We hypothesized that significant cis-expressed QTLs were enriched at putative bovine CTCF binding motifs. We tested this hypothesis using aseQTLs and eQTLs from white blood and milk cells, both of which indicate cis-expression QTLs. The significant cis-QTLs were defined by a P-value threshold p, which was tested at 10−5 to 10−8. In each significant threshold, we selected a type of cis-QTLs (e.g. aseQTLs from white blood cells) whose P-value was no larger than p. In the case where multiple eGenes were found to be significantly associated with the same cis-QTL, the cis-QTL was only counted once. Then we calculated the number of significant cis-QTLs within putative bovine CTCF binding motifs, and denoted this number as n.

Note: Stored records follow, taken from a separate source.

import Summits.FinalStateConjecture.FinalStateConjecture.Theorems.TameCensorship.Negative.GenericityModel
import Mathlib.Analysis.SpecialFunctions.SmoothTransition
import Mathlib.Topology.Baire.Lemmas

/-!
# A property and its negation, BOTH Christodoulou-generic in the typed sense
# (negative-side support for the crux `WeakCosmicCensorshipMGHD`, item `stmt-FinalStateConjecture-9952`:
# the receding-support loophole of `IsChristodoulouGeneric` in miniature)

`InitialDataSet.IsChristodoulouGeneric 𝓓 P 1` (`Genericity.lean`) sees one-parameter families only
through `IsSmoothDataFamily` — joint smoothness on `ℝ¹ × Σ`, a LOCAL condition with no topology at
spatial infinity. Route `SwallowTheDatum` exploits this against the summit (swallow any datum in an
ever larger exact Kerr black hole). This file isolates the phenomenon in a model where everything is
a theorem: on the Minkowski slice (the model space of `TameCensorship/Negative/GenericityModel.lean`)
take as admissible class the PURE-TRACE data `pureTrace` (`k = s • δ` with `s : ℝ³ → ℝ` smooth)
and the property

  `P D :⟺ k` vanishes outside a bounded set (`boundedK`).

* `isChristodoulouGeneric_hasBoundedK` — `P` is typed-generic on `pureTrace`: through ANY pure-trace
  datum passes the smooth injective admissible family with scalar
  `s_c = χ(c² ‖y‖²) s + c χ(2‖y‖²)` (`χ` a smooth cut-off), equal to the datum at `c = 0` and boundedly
  supported for every `c ≠ 0` — the support RECEDES to infinity as `c → 0`, and joint smoothness does
  not notice;
* `isChristodoulouGeneric_not_hasBoundedK` — `¬ P` is typed-generic on `pureTrace` as well: through a
  boundedly supported datum passes `k_c = k + c δ`, unboundedly supported for `c ≠ 0`;
* `isChristodoulouGeneric_and_not` — so a property and its negation are both "generic with
  exceptional set of positive codimension" on the same admissible class, on which each holds
  somewhere. For comparison, `not_isTopologicallyGeneric_and_not`: in a nonempty Baire space no
  property is topologically generic together with its negation. The typed curve-genericity is thus
  not a genericity notion in any Baire sense; statements quantified by it (this crux, the summit) can
  hold for reasons unrelated to the size of the exceptional set.

All results proved; no named facts.

## References

* D. Christodoulou, CQG 16 (1999) A23, p. A24 (the intended notion: lines `α₀ + c f` in a FIXED
  function space — uniform in `c`, which the typed regularisation lost).
-/

noncomputable section

open Bundle TopologicalSpace Manifold Set Function Metric
open scoped ContDiff Topology InnerProductSpace RealInnerProductSpace

namespace Summit.FinalStateConjecture.FinalStateConjecture.Theorems.WeakCosmicCensorshipMGHD.Negative

open Literature.Geometry.Lorentzian
open Summit.FinalStateConjecture.FinalStateConjecture.Theorems.TameCensorship.Negative

/-! ### The class of pure-trace data and the property -/

/-- Pure-trace data on the slice: `k = s • δ` for a smooth scalar `s` (the metric `h` arbitrary). -/
def pureTrace : Set SliceData :=
  {D | ∃ s : E3 → ℝ, ContDiff ℝ ∞ s ∧ ∀ (x : Minkowski.slice) (v w : E3), D.k x v w = s x * ⟪v, w⟫}

/-- The data whose `k` vanishes outside some ball (the property `P`, as a set). -/
def boundedK : Set SliceData :=
  {D | ∃ R : ℝ, ∀ x : Minkowski.slice, R < ‖(x : E3)‖ → ∀ v w : E3, D.k x v w = 0}

/-- The trivial data are pure trace (`s = 0`). -/
theorem trivialData_mem_pureTrace : trivialData ∈ pureTrace :=
  ⟨0, contDiff_const, fun x v w ↦ by simp [trivialData]⟩

/-- The trivial data (`k = 0`) have bounded `k`-support. -/
theorem hasBoundedK_trivialData : trivialData ∈ boundedK :=
  ⟨0, fun x _ v w ↦ by simp [trivialData]⟩

/-! ### Smooth cut-off and the receding scalar profile -/

/-- `χ(t) = smoothTransition (2 - t)`: smooth, `= 1` for `t ≤ 1`, `= 0` for `t ≥ 2`. -/
def χ (t : ℝ) : ℝ := Real.smoothTransition (2 - t)

/-- `χ` is smooth. -/
theorem contDiff_χ : ContDiff ℝ ∞ χ :=
  Real.smoothTransition.contDiff.comp (contDiff_const.sub contDiff_id)

/-- `χ = 1` on `(-∞, 1]`. -/
theorem χ_of_le_one {t : ℝ} (h : t ≤ 1) : χ t = 1 :=
  Real.smoothTransition.one_of_one_le (by linarith)

/-- `χ = 0` on `[2, ∞)`. -/
theorem χ_of_two_le {t : ℝ} (h : 2 ≤ t) : χ t = 0 :=
  Real.smoothTransition.zero_of_nonpos (by linarith)

/-- `χ 0 = 1`. -/
@[simp] theorem χ_zero : χ 0 = 1 := χ_of_le_one zero_le_one

/-- The receding increment of the scalar: `(χ(a² ‖y‖²) - 1) s(y) + a χ(2 ‖y‖²)`, so that
`s + rprof s a = χ(a² ‖y‖²) s + a χ(2‖y‖²)`. -/
def rprof (s : E3 → ℝ) (a : ℝ) (y : E3) : ℝ := (χ (a ^ 2 * ‖y‖ ^ 2) - 1) * s y + a * χ (2 * ‖y‖ ^ 2)

/-- At the parameter `0` the increment vanishes. -/
theorem rprof_zero (s : E3 → ℝ) (y : E3) : rprof s 0 y = 0 := by simp [rprof]

/-- At the origin the increment is the parameter. -/
theorem rprof_apply_zero (s : E3 → ℝ) (a : ℝ) : rprof s a 0 = a := by simp [rprof]

/-- Far out (`a² ‖y‖² ≥ 2` and `2 ‖y‖² ≥ 2`) the increment is `-s`: the scalar `s + rprof s a`
vanishes there. -/
theorem rprof_far (s : E3 → ℝ) {a : ℝ} {y : E3} (h1 : 2 ≤ a ^ 2 * ‖y‖ ^ 2) (h2 : 2 ≤ 2 * ‖y‖ ^ 2) :
    s y + rprof s a y = 0 := by
  rw [rprof, χ_of_two_le h1, χ_of_two_le h2]; ring

/-- Joint smoothness of `(c, y) ↦ rprof s (c 0) y` on `ℝ¹ × ℝ³`. -/
theorem contDiff_rprof {s : E3 → ℝ} (hs : ContDiff ℝ ∞ s) :
    ContDiff ℝ ∞ (fun q : EuclideanSpace ℝ (Fin 1) × E3 ↦ rprof s (q.1 0) q.2) := by
  have h0 : ContDiff ℝ ∞ (fun q : EuclideanSpace ℝ (Fin 1) × E3 ↦ q.1 0) :=
    (contDiff_piLp_apply (p := 2) (i := (0 : Fin 1))).comp contDiff_fst
  have hn : ContDiff ℝ ∞ (fun q : EuclideanSpace ℝ (Fin 1) × E3 ↦ ‖q.2‖ ^ 2) :=
    (contDiff_norm_sq ℝ).comp contDiff_snd
  unfold rprof
  exact (((contDiff_χ.comp ((h0.pow 2).mul hn)).sub contDiff_const).mul (hs.comp contDiff_snd)).add
    (h0.mul (contDiff_χ.comp (contDiff_const.mul hn)))

/-- The scalar at a fixed parameter, `y ↦ rprof s a y`, is smooth. -/
theorem contDiff_rprof_fixed {s : E3 → ℝ} (hs : ContDiff ℝ ∞ s) (a : ℝ) :
    ContDiff ℝ ∞ (rprof s a) := by
  have h := (contDiff_rprof hs).comp
    ((contDiff_const (c := EuclideanSpace.single (0 : Fin 1) a)).prodMk contDiff_id)
  simpa [Function.comp_def] using h

/-- The ambient `Bil`-valued receding section `rprof • δ` is jointly smooth (pattern of
`contDiff_βamb`: a smooth scalar times the constant vector `δ`). -/
theorem contDiff_rprof_smul {s : E3 → ℝ} (hs : ContDiff ℝ ∞ s) :
    ContDiff ℝ ∞ (fun q : EuclideanSpace ℝ (Fin 1) × E3 ↦
      rprof s (q.1 0) q.2 • (innerSL ℝ (E := E3) : Bil)) :=
  contDiffOn_univ.1 (contDiffOn_smul_const' (contDiff_rprof hs).contDiffOn (innerSL ℝ (E := E3) : Bil))

/-- The receding section at a fixed parameter is smooth on the slice. -/
theorem contMDiff_rprof_slice {s : E3 → ℝ} (hs : ContDiff ℝ ∞ s) (a : ℝ) :
    ContMDiff 𝓘(ℝ, E3) 𝓘(ℝ, Bil) ∞
      (fun x : Minkowski.slice ↦ rprof s a x • (innerSL ℝ (E := E3) : Bil)) :=
  ((contDiff_rprof_smul hs).comp ((contDiff_const (c := (EuclideanSpace.single (0 : Fin 1) a))).prodMk
    contDiff_id)).contMDiff.comp contMDiff_subtype_val |>.congr (fun x ↦ by simp)

/-! ### The receding family through a pure-trace datum -/

/-- The receding family through `D` (with scalar `s`): `k_c = k + rprof s c₀ • δ`. -/
def recedeFam (D : SliceData) (s : E3 → ℝ) (hs : ContDiff ℝ ∞ s) (c : EuclideanSpace ℝ (Fin 1)) :
    SliceData :=
  addK D (fun x ↦ rprof s (c 0) x • (innerSL ℝ (E := E3) : Bil))
    (fun x v w ↦ by
      change rprof s (c 0) x * ⟪v, w⟫ = rprof s (c 0) x * ⟪w, v⟫
      rw [real_inner_comm])
    (contMDiff_rprof_slice hs (c 0))

/-- Evaluation of `k` along the receding family. -/
theorem recedeFam_k_apply (D : SliceData) (s : E3 → ℝ) (hs : ContDiff ℝ ∞ s)
    (c : EuclideanSpace ℝ (Fin 1)) (x : Minkowski.slice) (v w : E3) :
    (recedeFam D s hs c).k x v w = D.k x v w + rprof s (c 0) x * ⟪v, w⟫ := rfl

section Recede

variable {D : SliceData} {s : E3 → ℝ} (hs : ContDiff ℝ ∞ s)

/-- Along the receding family the datum stays pure trace, with scalar `s + rprof s c₀`. -/
theorem recedeFam_mem_pureTrace (hk : ∀ (x : Minkowski.slice) (v w : E3), D.k x v w = s x * ⟪v, w⟫)
    (c : EuclideanSpace ℝ (Fin 1)) : recedeFam D s hs c ∈ pureTrace :=
  ⟨fun y ↦ s y + rprof s (c 0) y, hs.add (contDiff_rprof_fixed hs (c 0)), fun x v w ↦ by
    rw [recedeFam_k_apply, hk]; ring⟩

/-- At `c = 0` the receding family is the datum. -/
theorem recedeFam_zero : recedeFam D s hs 0 = D := by
  refine sliceData_ext rfl (funext fun x ↦ ?_)
  ext v w
  rw [recedeFam_k_apply]
  simp [rprof_zero]

/-- The observable `k(0)(e,e)` recovers the parameter. -/
theorem recedeFam_k_p₀ (c : EuclideanSpace ℝ (Fin 1)) :
    (recedeFam D s hs c).k p₀ e e = D.k p₀ e e + c 0 := by
  rw [recedeFam_k_apply, coe_p₀, rprof_apply_zero, inner_e_e, mul_one]

/-- The receding family is injective. -/
theorem recedeFam_injective : Injective (recedeFam D s hs) := by
  intro c c' h
  have := congrArg (fun D' : SliceData ↦ D'.k p₀ e e) h
  simp only [recedeFam_k_p₀, add_right_inj] at this
  exact euclid1_ext this

/-- For `c ≠ 0` the member `k_c` vanishes outside the ball of radius `max (√2 / |c₀|) 1`: the
support has RECEDED to radius `∼ |c₀|⁻¹`. -/
theorem hasBoundedK_recedeFam (hk : ∀ (x : Minkowski.slice) (v w : E3), D.k x v w = s x * ⟪v, w⟫)
    {c : EuclideanSpace ℝ (Fin 1)} (hc : c ≠ 0) : recedeFam D s hs c ∈ boundedK := by
  have hc0 : c 0 ≠ 0 := euclid1_ne_zero hc
  refine ⟨max (Real.sqrt 2 / |c 0|) 1, fun x hx v w ↦ ?_⟩
  have hx1 : 1 < ‖(x : E3)‖ := lt_of_le_of_lt (le_max_right _ _) hx
  have hx2 : Real.sqrt 2 / |c 0| < ‖(x : E3)‖ := lt_of_le_of_lt (le_max_left _ _) hx
  have habs : 0 < |c 0| := abs_pos.2 hc0
  have h2 : 2 ≤ (c 0) ^ 2 * ‖(x : E3)‖ ^ 2 := by
    rw [div_lt_iff₀ habs] at hx2
    have hsq : (Real.sqrt 2) ^ 2 = 2 := Real.sq_sqrt (by norm_num)
    have hpos : 0 ≤ Real.sqrt 2 := Real.sqrt_nonneg 2
    have hsq' : (Real.sqrt 2) ^ 2 ≤ (‖(x : E3)‖ * |c 0|) ^ 2 := by gcongr
    rw [hsq, mul_pow, sq_abs] at hsq'
    linarith
  have h3 : 2 ≤ 2 * ‖(x : E3)‖ ^ 2 := by nlinarith
  rw [recedeFam_k_apply, hk, ← add_mul, rprof_far s h2 h3, zero_mul]

/-- Joint smoothness of the receding family (pattern of `isSmoothDataFamily_fam`). -/
theorem isSmoothDataFamily_recedeFam : InitialDataSet.IsSmoothDataFamily 1 (recedeFam D s hs) := by
  refine ⟨D.h.contMDiff.comp contMDiff_snd, fun q ↦ ?_⟩
  refine (contMDiffAt_totalSpace_bilin_iff Minkowski.slice Prod.snd
    (fun q : EuclideanSpace ℝ (Fin 1) × Minkowski.slice ↦
      kBil D q.2 + rprof s (q.1 0) (q.2 : E3) • (innerSL ℝ (E := E3) : Bil)) q).2
    ⟨contMDiffAt_snd, ?_⟩
  have h2 : ContMDiff (𝓘(ℝ, EuclideanSpace ℝ (Fin 1)).prod 𝓘(ℝ, E3))
      𝓘(ℝ, EuclideanSpace ℝ (Fin 1) × E3) ∞
      (fun q : EuclideanSpace ℝ (Fin 1) × Minkowski.slice ↦ (q.1, (q.2 : E3))) :=
    contMDiff_fst.prodMk_space (contMDiff_subtype_val.comp contMDiff_snd)
  exact (((contMDiff_kBil D).comp contMDiff_snd) q).add (((contDiff_rprof_smul hs).comp_contMDiff h2) q)

end Recede

/-- **`boundedK` is typed-generic on the pure-trace class**: through every pure-trace datum
(exceptional or not) passes the receding family, admissible, injective, jointly smooth, all of whose
nonzero-parameter members have boundedly supported `k`. The "exceptional set" — all pure-trace data
with an unbounded scalar tail, i.e. almost the whole class — is thereby certified of positive
codimension. -/
theorem isChristodoulouGeneric_hasBoundedK :
    InitialDataSet.IsChristodoulouGeneric pureTrace (· ∈ boundedK) 1 := by
  rintro D ⟨⟨s, hs, hk⟩, -⟩
  exact ⟨recedeFam D s hs, isSmoothDataFamily_recedeFam hs, recedeFam_zero hs,
    recedeFam_injective hs, fun c ↦ recedeFam_mem_pureTrace hs hk c,
    fun c hc hmem ↦ hmem.2 (hasBoundedK_recedeFam hs hk hc)⟩

/-! ### The constant family `k_c = k + c δ` -/

/-- Along the constant family `fam D id id` a pure-trace datum stays pure trace (scalar `s + c₀`). -/
theorem fam_mem_pureTrace {D : SliceData} {s : E3 → ℝ} (hs : ContDiff ℝ ∞ s)
    (hk : ∀ (x : Minkowski.slice) (v w : E3), D.k x v w = s x * ⟪v, w⟫)
    (c : EuclideanSpace ℝ (Fin 1)) : fam D id id c ∈ pureTrace :=
  ⟨fun y ↦ s y + c 0, hs.add contDiff_const, fun x v w ↦ by
    rw [fam_k_apply, hk, βamb_apply]; simp only [id_eq]; ring⟩

/-- Far away along the constant family through a boundedly supported datum the tensor is `c₀ δ ≠ 0`. -/
theorem not_hasBoundedK_fam {D : SliceData} (hD : D ∈ boundedK) {c : EuclideanSpace ℝ (Fin 1)}
    (hc : c ≠ 0) : ¬ fam D id id c ∈ boundedK := by
  rintro ⟨R, hR⟩
  obtain ⟨R₀, hR₀⟩ := hD
  set t : ℝ := |R| + |R₀| + 1 with ht
  have hpt : ‖(t • e : E3)‖ = t := by
    rw [norm_smul, norm_e, mul_one, Real.norm_eq_abs, abs_of_nonneg (by positivity)]
  set x : Minkowski.slice := ⟨t • e, Minkowski.mem_slice _⟩
  have hxR : R < ‖(x : E3)‖ := by
    change R < ‖(t • e : E3)‖; rw [hpt, ht]; linarith [le_abs_self R, abs_nonneg R₀]
  have hxR₀ : R₀ < ‖(x : E3)‖ := by
    change R₀ < ‖(t • e : E3)‖; rw [hpt, ht]; linarith [le_abs_self R₀, abs_nonneg R]
  have h1 := hR x hxR e e
  rw [fam_k_apply, hR₀ x hxR₀ e e, βamb_apply, inner_e_e] at h1
  simp only [id_eq, mul_one, zero_add] at h1
  exact euclid1_ne_zero hc (by linarith)

/-- **The complement of `boundedK` is typed-generic on the pure-trace class too**: through every boundedly
supported pure-trace datum passes the constant family `k + c δ`, unboundedly supported for `c ≠ 0`. -/
theorem isChristodoulouGeneric_not_hasBoundedK :
    InitialDataSet.IsChristodoulouGeneric pureTrace (fun D ↦ D ∉ boundedK) 1 := by
  rintro D ⟨⟨s, hs, hk⟩, hD⟩
  have hD' : D ∈ boundedK := not_not.1 hD
  refine ⟨fam D id id, isSmoothDataFamily_fam D contDiff_id contDiff_id, fam_zero D id id rfl rfl,
    ?_, fun c ↦ fam_mem_pureTrace hs hk c, fun c hc hmem ↦ hmem.2 (not_hasBoundedK_fam hD' hc)⟩
  intro c c' h
  have := congrArg (fun D' : SliceData ↦ D'.k p₀ e e) h
  simp only [fam_k_p₀, id_eq, add_right_inj] at this
  exact euclid1_ext this

/-- Some pure-trace datum is NOT boundedly supported (so neither property is vacuous on the class). -/
theorem exists_mem_pureTrace_not_hasBoundedK : ∃ D ∈ pureTrace, ¬ D ∈ boundedK := by
  obtain ⟨s, hs, hk⟩ := trivialData_mem_pureTrace
  refine ⟨fam trivialData id id (EuclideanSpace.single 0 1), fam_mem_pureTrace hs hk _,
    not_hasBoundedK_fam hasBoundedK_trivialData fun h ↦ ?_⟩
  simpa using congrArg (fun c : EuclideanSpace ℝ (Fin 1) ↦ c 0) h

/-- **A property and its negation, both Christodoulou-generic in the typed sense, on one admissible
class on which each holds somewhere.** The typed `IsChristodoulouGeneric … 1` certifies "positive
codimension" for a set AND for its complement, so it is not a genericity notion. The mechanism on
the `boundedK` side — supports receding to infinity along a jointly smooth family — is the one
route `SwallowTheDatum` uses against the summit statement (burial in ever larger Kerr black holes). -/
theorem isChristodoulouGeneric_and_not :
    ∃ (𝓓 : Set SliceData) (P : SliceData → Prop), (∃ D ∈ 𝓓, P D) ∧ (∃ D ∈ 𝓓, ¬ P D) ∧
      InitialDataSet.IsChristodoulouGeneric 𝓓 P 1 ∧
      InitialDataSet.IsChristodoulouGeneric 𝓓 (fun D ↦ ¬ P D) 1 :=
  ⟨pureTrace, (· ∈ boundedK), ⟨trivialData, trivialData_mem_pureTrace, hasBoundedK_trivialData⟩,
    exists_mem_pureTrace_not_hasBoundedK, isChristodoulouGeneric_hasBoundedK,
    isChristodoulouGeneric_not_hasBoundedK⟩

/-- **Contrast: Baire genericity never holds for a property and its negation** on a nonempty Baire
space (two residual sets meet). -/
theorem not_isTopologicallyGeneric_and_not {𝔻 : Type*} [TopologicalSpace 𝔻] [BaireSpace 𝔻]
    [Nonempty 𝔻] (P : 𝔻 → Prop) :
    ¬ (IsTopologicallyGeneric P ∧ IsTopologicallyGeneric fun d ↦ ¬ P d) := by
  rintro ⟨hP, hnP⟩
  have h : {d | P d} ∩ {d | ¬ P d} ∈ residual 𝔻 := Filter.inter_mem hP hnP
  obtain ⟨d, hd⟩ := (dense_of_mem_residual h).nonempty
  exact hd.2 hd.1

end Summit.FinalStateConjecture.FinalStateConjecture.Theorems.WeakCosmicCensorshipMGHD.Negative

end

To test the frequency of significant cis-QTLs occurring in the rest of the genome, for each chromosome, we slid the significant cis-QTLs by M positions, where M was a number randomly selected between 1 and the length of the chromosome. After sliding, if the position of a cis-QTL exceeded the range of the chromosome, we redefined the position of the cis-QTL as the slid position subtracting the chromosome length. We denoted m as the number of those slid cis-QTLs within putative bovine CTCF binding motifs. The slide and recalculation were repeated 10,000 times. The fold change of enrichment was defined as the ratio of n to the mean of all m values from the 10,000 permutations. The ranking position of n within the distribution of all m values, denoted as R, was determined, and a P-value to test the significance of the ranking was computed. For the largest n among all m values, the P-value was set to <0.0001 and otherwise it was \( \frac{R}{10001} \). We declared significant cis-QTLs highly enriched at putative bovine CTCF binding motifs if n was larger than 99% of all m values (FDR < 0.01). Our tests resulted in 32 independent analyses (2 types of cis-QTLs × 2 cell types × 4 significant thresholds × 2 sets of CTCF binding motifs).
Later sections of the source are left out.